(Beginning of Records to process)
import Mathlib.MeasureTheory.Constructions.Cylinders
import Mathlib.MeasureTheory.Integral.Bochner.SumMeasure
import Mathlib.MeasureTheory.Measure.Real
import Mathlib.Logic.Function.DependsOn
import Literature.Probability.LatticeModels.RandomCurrentsProofs
import HarnessLib

/-!
# Random currents with prescribed sources: the finite-volume law `𝐏^A_{G,β}` and the
# infinite-volume sourced current on `ℤ^d`

Topic `Probability/LatticeModels`, namespace `Literature.Probability.LatticeModels`. Definition
request `defn-sourcedCurrentLaw` (route `MeanCurrentCircleLaw` of `CriticalPhenomena`, and the
current-sector idea cards listed there).

* `currentLaw G β A` — for a finite graph `G`, the **random current with source set `A`**,
  the probability measure on `Current G` with `𝐏^A_{G,β}[n] = w_β(n) 𝟙[∂n = A] / ∑_{∂m = A} w_β(m)`
  (Duminil-Copin, *Random currents expansion of the Ising model*, Def. 3.2 "Distribution on
  currents"; Aizenman–Duminil-Copin 2021, §3.2, definition of `𝐏^A_{Λ,β}`), written — as the
  tree's `doubleCurrentMeasure G β A B = 𝐏^A ⊗ 𝐏^B` (`RandomCurrents.lean`) — as an explicit
  normalised sum of Dirac masses, with the single-current probabilities `currentProb G β A n`;
  `integral_currentLaw_eq_tsum_div` identifies its expectations with the quotients of current sums
  `(∑_n 𝟙[∂n = A] w_β(n) f(n)) / ∑_{∂n = A} w_β(n)` in which route items are written.
* `Torus.liftCurrent d L`, `torusCurrentLaw d L β A` — the sourced current of the discrete torus
  `(ℤ/Lℤ)^d` (`torusGraph d L`, sources `A.image (Torus.proj L)`), read as an `L`-periodic element
  of `Ω_{ℤ^d} = ℕ^{𝒫₂(ℤ^d)}` (ADS15 §2.2: the state space `{0,1,2,…}^{𝒫₂(ℤ^d)}` of the
  infinite-volume currents), here `Sym2 (Site d) → ℕ` with non-lattice pairs carrying `0`.
* `IsLocalLimit P μ` — `μ` is a probability measure and `P N [E] → μ[E]` for every event `E`
  depending on finitely many coordinates (ADS15 Thm. 2.3 (R1): "for any event `𝒜` depending on
  finitely many edges"); such a limit is unique (`IsLocalLimit.unique`, cylinders form a π-system
  generating the product σ-algebra).
* `IsSourcedCurrentLimit d β A μ`, `sourcedCurrentLaw_limit_exists d β A` and
  **`sourcedCurrentLaw d β A : Measure (Sym2 (Site d) → ℕ)`** — the infinite-volume random current
  on `ℤ^d` with finite source set `A` at inverse temperature `β`: the local weak limit of the torus
  laws `torusCurrentLaw d (N+1) β A`, `N → ∞`, when it exists (junk value `0` otherwise).

## What the sources print, and what is a design choice

Infinite-volume random currents *with sources* are introduced in Aizenman–Duminil-Copin–Tassion–
Warzel 2019, §2.3 ("the probability measures `𝐏^A_{G,β}` … can be defined for infinite graphs … by
taking the limit of measures on finite subgraphs. For ferromagnetic interactions, the corresponding
measures converge in the natural (weak) sense. We call any such limit an infinite-volume
random-current measure … Proofs … can be found in [ADS15]. The general case of `A` arbitrary
follows from the same proofs") and used in Aizenman–Duminil-Copin 2021, §3.2 ("the weak limits of
the random current measures `𝐏^A_{Λ_n,β}` … in the limit `Λ_n ↗ ℤ^d`"); ADS15 Thm. 2.3 proves
R1 for the sourceless currents of the boxes `Λ_L` (in tree, on the trace: `CurrentsTraceLaw.lean`,
`DoubleCurrentsInfinite.lean`, whose `adsDoubleCurrentLawInf`/`IsAdsLimit.unique` this file
copies). **The finite volumes used here are the tori `(ℤ/(N+1)ℤ)^d`**, because that is the
approximation in which the requesting route (`MeanCurrentCircleLaw`: items `MeanCurrentExists`,
`CircleLaw`, `KirchhoffTorus`) writes its sourced currents; the printed sources exhaust `ℤ^d` by
boxes / finite subgraphs. No existence statement is asserted: `sourcedCurrentLaw_limit_exists d β A`
is a *predicate* (for `A = {x, y}` at `β = β_c(3)` its first-moment shadow is that route's crux
`MeanCurrentExists`), and every statement about `sourcedCurrentLaw` carries it as a hypothesis.
`IsLocalLimit` is stated for an arbitrary sequence of finite-volume laws, so that the box /
free-boundary variant is the same predicate applied to another sequence.

Junk values (documented on the declarations): `currentLaw G β A = 0` if `∑_{∂n = A} w_β(n) = 0`
(no current with sources `A`, e.g. `|A|` odd, or `β = 0 ≠ |A|`); for `β < 0` the truncation
`ENNReal.ofReal` makes it meaningless, and all probabilistic statements carry `0 ≤ β`;
`sourcedCurrentLaw d β A = 0` if the local limit does not exist.

## Mathlib status

No random currents in Mathlib. Anchors: `Measure.sum`, `Measure.dirac`, `Measure.map`,
`MeasureTheory.integral_sum_dirac`, `DependsOn`, `MeasureTheory.cylinder`,
`MeasureTheory.measurableCylinders`, `generateFrom_measurableCylinders`,
`isPiSystem_measurableCylinders`, `ext_of_generate_finite`, `ZMod.intCast_eq_intCast_iff_dvd_sub`.

## References

* H. Duminil-Copin, *Random currents expansion of the Ising model*, in: European Congress of
  Mathematics (Berlin 2016), EMS 2018, 869–889, arXiv:1607.06933 — Def. 3.2 (numbering of the
  arXiv source held in the store; its Lemma 3.1 is the switching lemma).
* M. Aizenman, H. Duminil-Copin, *Marginal triviality of the scaling limits of critical 4D Ising
  and `φ⁴₄` models*, Ann. of Math. 194 (2021) — §3.2 (arXiv:1912.07973 numbering), `𝐏^A_{Λ,β}`.
* M. Aizenman, H. Duminil-Copin, V. Tassion, S. Warzel, *Emergent planarity in two-dimensional
  Ising models with finite-range interactions*, Invent. Math. 216 (2019) — §2.3.
* M. Aizenman, H. Duminil-Copin, V. Sidoravicius, *Random currents and continuity of Ising model's
  spontaneous magnetization*, Comm. Math. Phys. 334 (2015) — §2.2 and Thm. 2.3 ("ADS15").
-/

noncomputable section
(End of Records to process)
◆ Task item
Take the records above and return, word for word, only the lines that fall from the line with "Warzel 2019, §2.3" to the line with "copies). **The finite", both of them included.

◆ Answer box
Warzel 2019, §2.3 ("the probability measures `𝐏^A_{G,β}` … can be defined for infinite graphs … by
taking the limit of measures on finite subgraphs. For ferromagnetic interactions, the corresponding
measures converge in the natural (weak) sense. We call any such limit an infinite-volume
random-current measure … Proofs … can be found in [ADS15]. The general case of `A` arbitrary
follows from the same proofs") and used in Aizenman–Duminil-Copin 2021, §3.2 ("the weak limits of
the random current measures `𝐏^A_{Λ_n,β}` … in the limit `Λ_n ↗ ℤ^d`"); ADS15 Thm. 2.3 proves
R1 for the sourceless currents of the boxes `Λ_L` (in tree, on the trace: `CurrentsTraceLaw.lean`,
`DoubleCurrentsInfinite.lean`, whose `adsDoubleCurrentLawInf`/`IsAdsLimit.unique` this file
copies). **The finite volumes used here are the tori `(ℤ/(N+1)ℤ)^d`**, because that is the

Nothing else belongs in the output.